## How to complete this task
Would you copy out only the lines from the one with "have hβ : (rename" to the end of the records, exactly as they stand?

## Records from a data source
——

/-- **UPPER BOUND, all `k`, closure included: `℘(Ě_{W1}, k) ∩ 𝔽₂[x,w] ⊆ (w^{2k})`.** Along the Frobenius arc
(`t^4 ∣ φ(w)² = t⁴`) every `a ∈ ℘(Ě,k)` has `t^{4k} ∣ φ(a)`; for `a = β^*c` this reads `t^{4k} ∣ c²`, i.e.
`w^{2k} ∣ c`. Table 2.1 (row W1) of the K1.4 report, there `k ≤ 4` by Gröbner bases on the algebra without closure
+ V2007 Th 4.11 as dictionary; here every `k`, inside the kernel. [folklore] -/
theorem W1_homogPiece_comap_le (k : ℕ) :
    (homogPiece (MvPolynomial (Fin 3) (ZMod 2))
        (pAlgebraicRing (ZMod 2) (MvPolynomial (Fin 3) (ZMod 2)) (Ideal.span {Nega.g3}) 2) k).comap
      (rename ![(0 : Fin 3), 2]).toRingHom ≤ Ideal.span {(X 1 ^ (2 * k) : MvPolynomial (Fin 2) (ZMod 2))} := by
  intro c hc
  rw [Ideal.mem_comap, homogPiece, Submodule.mem_comap, Subalgebra.mem_toSubmodule] at hc
  set φ : MvPolynomial (Fin 3) (ZMod 2) →ₐ[ZMod 2] MvPolynomial (Fin 2) (ZMod 2) :=
    aeval ![X 0 ^ 2, X 0 * X 1 ^ 2, X 1 ^ 2] with hφ
  have hφ0 : φ (X 0) = X 0 ^ 2 := by simp [hφ]
  have hφ1 : φ (X 1) = X 0 * X 1 ^ 2 := by simp [hφ]
  have hφ2 : φ (X 2) = X 1 ^ 2 := by simp [hφ]
  have he : (X 1 : MvPolynomial (Fin 2) (ZMod 2)) ^ 4 ∣ φ.toRingHom (X 2) ^ 2 := by
    rw [AlgHom.toRingHom_eq_coe, RingHom.coe_coe, hφ2, ← pow_mul]
  have h := W1_prime_pow_dvd φ.toRingHom (frobArc_g3 φ hφ0 hφ1 hφ2) (prime_X_fin2 1) he hc
  rw [AlgHom.toRingHom_eq_coe, RingHom.coe_coe, AlgHom.toRingHom_eq_coe, RingHom.coe_coe,
    frobArc_rename φ hφ0 hφ2, show 4 * k = 2 * (2 * k) by ring] at h
  exact Ideal.mem_span_singleton.mpr (pow_dvd_of_sq (prime_X_fin2 1) h)

/-- **`J_k(Ě_{W1}, β) = (w^{2k})` for EVERY `k`** — the degree-`k` elimination ideal of reading (A)
(res-L1-type-o2's `Campaign.elimAlgPiece`, base structure `β^* = rename ![0,2]`: `x ↦ x`, `w ↦ w`, projection off
`y`) of `Ě_{W1} = ((y² + xw²), 2)` is principal, generated by the square `w^{2k}`; so `℘(Ě_{W1}) ∩ S[W] = 𝔽₂[x,w][w²·W]`
exactly (K1.4 report table 2.1, row W1 — now all degrees and inside the kernel). [folklore] -/
theorem W1_elimAlgPiece_eq (k : ℕ) :
    letI : Algebra (MvPolynomial (Fin 2) (ZMod 2)) (MvPolynomial (Fin 3) (ZMod 2)) :=
      (rename ![(0 : Fin 3), 2]).toRingHom.toAlgebra
    elimAlgPiece (MvPolynomial (Fin 2) (ZMod 2)) (ZMod 2) (Ideal.span {Nega.g3}) 2 k =
      Ideal.span {(X 1 ^ (2 * k) : MvPolynomial (Fin 2) (ZMod 2))} := by
  letI : Algebra (MvPolynomial (Fin 2) (ZMod 2)) (MvPolynomial (Fin 3) (ZMod 2)) :=
    (rename ![(0 : Fin 3), 2]).toRingHom.toAlgebra
  rw [elimAlgPiece_eq_comap]
  refine le_antisymm (W1_homogPiece_comap_le k) ?_
  rw [Ideal.span_le, Set.singleton_subset_iff, SetLike.mem_coe, Ideal.mem_comap, RingHom.algebraMap_toAlgebra]
  have h : (rename ![(0 : Fin 3), 2]).toRingHom (X 1 ^ (2 * k) : MvPolynomial (Fin 2) (ZMod 2)) = X 2 ^ (2 * k) := by
    simp
  rw [h]
  exact W1_sq_pow_mem_homogPiece k

end Upstairs

/-! ## §6 The `x`-chart at `ξ′` (the (59)-failure point of p470685), all degrees: THE LAW -/

section XChart

/-- Compatibility of the charts (BV2010 Th 3.1 (ii)'s square in one chart): `σ ∘ β^* = β₁^* ∘ σ′` for
`σ = Nega.xChart` (`x ↦ x`, `y ↦ xy₁`, `w ↦ xw₁`), `σ′ : x ↦ x, w ↦ xw₁` on the base, `β^* = β₁^* = rename ![0,2]`.
[folklore] -/
theorem xChart_comp_rename :
    Nega.xChart.toRingHom.comp (rename ![(0 : Fin 3), 2]).toRingHom =
      (rename ![(0 : Fin 3), 2]).toRingHom.comp
        (aeval ![X 0, X 0 * X 1] : MvPolynomial (Fin 2) (ZMod 2) →ₐ[ZMod 2] MvPolynomial (Fin 2) (ZMod 2)).toRingHom := by
  apply MvPolynomial.ringHom_ext
  · intro r
    simp
  · intro i
    fin_cases i <;> simp [Nega.xChart]

/-- **THE `x`-CHART DIVISIBILITY, all `k`.** If `c ∈ S₁ = 𝔽₂[x,w₁]` has `β₁^*(c)·x^k ∈ ℘(Ě_{W1},k)·O₁` (pushed along
`σ = Nega.xChart`) — i.e. `c` lies in the envelope `(℘(Ě,k)O₁ : x^k) ∩ S₁` of the weak transform — then
`x^k·w₁^{2k} ∣ c`: along `ψ = φ∘σ` (`ψ(w)² = s⁴t⁴`) one has `s^{4k}, t^{4k} ∣ ψ(a)` on `℘(Ě,k)` (`W1_prime_pow_dvd`),
hence `s^{4k}t^{4k} ∣ φ(β₁^*c)·s^{2k} = c²s^{2k}`. The factor `x^k` is the exceptional MONOMIAL factor `I(H)^k` of the
report's located ceiling (§2.4). [folklore] -/
theorem W1_xChart_dvd (k : ℕ) (c : MvPolynomial (Fin 2) (ZMod 2))
    (hc : (rename ![(0 : Fin 3), 2]).toRingHom c * X 0 ^ k ∈
      (homogPiece (MvPolynomial (Fin 3) (ZMod 2))
        (pAlgebraicRing (ZMod 2) (MvPolynomial (Fin 3) (ZMod 2)) (Ideal.span {Nega.g3}) 2) k).map
        Nega.xChart.toRingHom) :
    X 0 ^ k * X 1 ^ (2 * k) ∣ c := by
  set φ : MvPolynomial (Fin 3) (ZMod 2) →ₐ[ZMod 2] MvPolynomial (Fin 2) (ZMod 2) :=
    aeval ![X 0 ^ 2, X 0 * X 1 ^ 2, X 1 ^ 2] with hφ
  have hφ0 : φ (X 0) = X 0 ^ 2 := by simp [hφ]
  have hφ1 : φ (X 1) = X 0 * X 1 ^ 2 := by simp [hφ]
  have hφ2 : φ (X 2) = X 1 ^ 2 := by simp [hφ]
  set ψ : MvPolynomial (Fin 3) (ZMod 2) →+* MvPolynomial (Fin 2) (ZMod 2) :=
    φ.toRingHom.comp Nega.xChart.toRingHom with hψdef
  have hψg : ψ Nega.g3 = 0 := frobArc_xChart_g3 φ hφ0 hφ1 hφ2
  have hψ2 : ψ (X 2) ^ 2 = X 0 ^ 4 * X 1 ^ 4 := by
    rw [hψdef, frobArc_xChart_X2 φ hφ0 hφ2]
    ring
  -- the arc bound on `℘(Ě,k)`, prime by prime
  set I : Ideal (MvPolynomial (Fin 2) (ZMod 2)) :=
    Ideal.span {X 0 ^ (4 * k)} ⊓ Ideal.span {X 1 ^ (4 * k)} with hI
  have hle : (homogPiece (MvPolynomial (Fin 3) (ZMod 2))
      (pAlgebraicRing (ZMod 2) (MvPolynomial (Fin 3) (ZMod 2)) (Ideal.span {Nega.g3}) 2) k).map
      Nega.xChart.toRingHom ≤ I.comap φ.toRingHom := by
    rw [Ideal.map_le_iff_le_comap, Ideal.comap_comap]
    intro a ha
    rw [homogPiece, Submodule.mem_comap, Subalgebra.mem_toSubmodule] at ha
    rw [Ideal.mem_comap, hI, Ideal.mem_inf, Ideal.mem_span_singleton, Ideal.mem_span_singleton]
    have he0 : (X 0 : MvPolynomial (Fin 2) (ZMod 2)) ^ 4 ∣ ψ (X 2) ^ 2 := by
      rw [hψ2]; exact dvd_mul_right _ _
    have he1 : (X 1 : MvPolynomial (Fin 2) (ZMod 2)) ^ 4 ∣ ψ (X 2) ^ 2 := by
      rw [hψ2]; exact dvd_mul_left _ _
    exact ⟨W1_prime_pow_dvd ψ hψg (prime_X_fin2 0) he0 ha, W1_prime_pow_dvd ψ hψg (prime_X_fin2 1) he1 ha⟩
  have hcI := hle hc
  rw [Ideal.mem_comap, hI, Ideal.mem_inf, Ideal.mem_span_singleton, Ideal.mem_span_singleton, map_mul,
    map_pow] at hcI
  simp only [AlgHom.toRingHom_eq_coe, RingHom.coe_coe] at hcI
  rw [frobArc_rename φ hφ0 hφ2, hφ0, ← pow_mul] at hcI
  obtain ⟨h0, h1⟩ := hcI
  -- `s^{4k} ∣ c²·s^{2k}` ⇒ `s^{2k} ∣ c²` ⇒ `s^k ∣ c`
  have h0' : (X 0 : MvPolynomial (Fin 2) (ZMod 2)) ^ (2 * k) ∣ c ^ 2 := by
    have hsplit : (X 0 : MvPolynomial (Fin 2) (ZMod 2)) ^ (4 * k) = X 0 ^ (2 * k) * X 0 ^ (2 * k) := by
      rw [← pow_add]; ring_nf
    rw [hsplit] at h0
    exact (mul_dvd_mul_iff_right (pow_ne_zero _ (MvPolynomial.X_ne_zero 0))).mp h0
  have hx : (X 0 : MvPolynomial (Fin 2) (ZMod 2)) ^ k ∣ c := pow_dvd_of_sq (prime_X_fin2 0) h0'
  -- `t^{4k} ∣ c²·s^{2k}` ⇒ `t^{4k} ∣ c²` ⇒ `t^{2k} ∣ c`
  have h1' : (X 1 : MvPolynomial (Fin 2) (ZMod 2)) ^ (2 * (2 * k)) ∣ c ^ 2 := by
    rw [show 2 * (2 * k) = 4 * k by ring]
    exact (prime_X_fin2 1).pow_dvd_of_dvd_mul_right _ (not_X_one_dvd_X_zero_pow _) h1
  have hw : (X 1 : MvPolynomial (Fin 2) (ZMod 2)) ^ (2 * k) ∣ c := pow_dvd_of_sq (prime_X_fin2 1) h1'
  obtain ⟨q, rfl⟩ := hx
  have hq : (X 1 : MvPolynomial (Fin 2) (ZMod 2)) ^ (2 * k) ∣ q :=
    (prime_X_fin2 1).pow_dvd_of_dvd_mul_left _ (not_X_one_dvd_X_zero_pow _) hw
  obtain ⟨r, rfl⟩ := hq
  exact ⟨r, by ring⟩

/-- `(x·w₁²)^k` lies in the LHS: `β₁^*((xw₁²)^k)·x^k = x^{2k}w^{2k}∘… = σ(w^{2k})` with `w^{2k} ∈ ℘(Ě,k)` — the
cheap half on the instance. [folklore] -/
theorem W1_xChart_monomial_mem (k : ℕ) :
    (rename ![(0 : Fin 3), 2]).toRingHom ((X 0 * X 1 ^ 2) ^ k : MvPolynomial (Fin 2) (ZMod 2)) * X 0 ^ k ∈
      (homogPiece (MvPolynomial (Fin 3) (ZMod 2))
        (pAlgebraicRing (ZMod 2) (MvPolynomial (Fin 3) (ZMod 2)) (Ideal.span {Nega.g3}) 2) k).map
        Nega.xChart.toRingHom := by
  have h := Ideal.mem_map_of_mem Nega.xChart.toRingHom (W1_sq_pow_mem_homogPiece k)
  have hσ : Nega.xChart.toRingHom (X 2 ^ (2 * k) : MvPolynomial (Fin 3) (ZMod 2)) = (X 0 * X 2) ^ (2 * k) := by
    simp [Nega.xChart]
  have hβ : (rename ![(0 : Fin 3), 2]).toRingHom ((X 0 * X 1 ^ 2) ^ k : MvPolynomial (Fin 2) (ZMod 2)) * X 0 ^ k =
      (X 0 * X 2) ^ (2 * k) := by
    simp only [AlgHom.toRingHom_eq_coe, RingHom.coe_coe, map_pow, map_mul, MvPolynomial.rename_X]
    simp
    ring
  rw [hβ, ← hσ]
  exact h

/-- **THE LHS OF THE LAW, EXACTLY, all `k`: `(℘(Ě_{W1},k)·O₁ : x^k) ∩ S₁ = ((x·w₁²)^k)`** — the envelope of the
weak transform in the `x`-chart at `ξ′` (o2's `Campaign.weakPiece σ x ℘(Ě,·) k`, contracted along `β₁^*`) is the
principal ideal generated by `x^k·w₁^{2k} = I(H)^k·(w₁²)^k`: exceptional monomial factor times the object of the
transform (K1.4 report table 2.2, `x`-chart row: there `k ≤ 4` by Gröbner bases; here every `k`, closure included).
[folklore] -/
theorem W1_xChart_lhs_eq (k : ℕ) :
    (weakPiece Nega.xChart.toRingHom (X 0 : MvPolynomial (Fin 3) (ZMod 2))
        (homogPiece (MvPolynomial (Fin 3) (ZMod 2))
          (pAlgebraicRing (ZMod 2) (MvPolynomial (Fin 3) (ZMod 2)) (Ideal.span {Nega.g3}) 2)) k).comap
      (rename ![(0 : Fin 3), 2]).toRingHom =
      Ideal.span {((X 0 * X 1 ^ 2) ^ k : MvPolynomial (Fin 2) (ZMod 2))} := by
  ext c
  rw [Ideal.mem_comap, mem_weakPiece_iff, Ideal.mem_span_singleton]
  constructor
  · intro hc
    rw [mul_pow, ← pow_mul]
    exact W1_xChart_dvd k c hc
  · rintro ⟨r, rfl⟩
    rw [map_mul, mul_right_comm]
    exact Ideal.mul_mem_right _ _ (W1_xChart_monomial_mem k)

——

## Response for this exercise
  have hβ : (rename ![(0 : Fin 3), 2]).toRingHom ((X 0 * X 1 ^ 2) ^ k : MvPolynomial (Fin 2) (ZMod 2)) * X 0 ^ k =
      (X 0 * X 2) ^ (2 * k) := by
    simp only [AlgHom.toRingHom_eq_coe, RingHom.coe_coe, map_pow, map_mul, MvPolynomial.rename_X]
    simp
    ring
  rw [hβ, ← hσ]
  exact h

/-- **THE LHS OF THE LAW, EXACTLY, all `k`: `(℘(Ě_{W1},k)·O₁ : x^k) ∩ S₁ = ((x·w₁²)^k)`** — the envelope of the
weak transform in the `x`-chart at `ξ′` (o2's `Campaign.weakPiece σ x ℘(Ě,·) k`, contracted along `β₁^*`) is the
principal ideal generated by `x^k·w₁^{2k} = I(H)^k·(w₁²)^k`: exceptional monomial factor times the object of the
transform (K1.4 report table 2.2, `x`-chart row: there `k ≤ 4` by Gröbner bases; here every `k`, closure included).
[folklore] -/
theorem W1_xChart_lhs_eq (k : ℕ) :
    (weakPiece Nega.xChart.toRingHom (X 0 : MvPolynomial (Fin 3) (ZMod 2))
        (homogPiece (MvPolynomial (Fin 3) (ZMod 2))
          (pAlgebraicRing (ZMod 2) (MvPolynomial (Fin 3) (ZMod 2)) (Ideal.span {Nega.g3}) 2)) k).comap
      (rename ![(0 : Fin 3), 2]).toRingHom =
      Ideal.span {((X 0 * X 1 ^ 2) ^ k : MvPolynomial (Fin 2) (ZMod 2))} := by
  ext c
  rw [Ideal.mem_comap, mem_weakPiece_iff, Ideal.mem_span_singleton]
  constructor
  · intro hc
    rw [mul_pow, ← pow_mul]
    exact W1_xChart_dvd k c hc
  · rintro ⟨r, rfl⟩
    rw [map_mul, mul_right_comm]
    exact Ideal.mul_mem_right _ _ (W1_xChart_monomial_mem k)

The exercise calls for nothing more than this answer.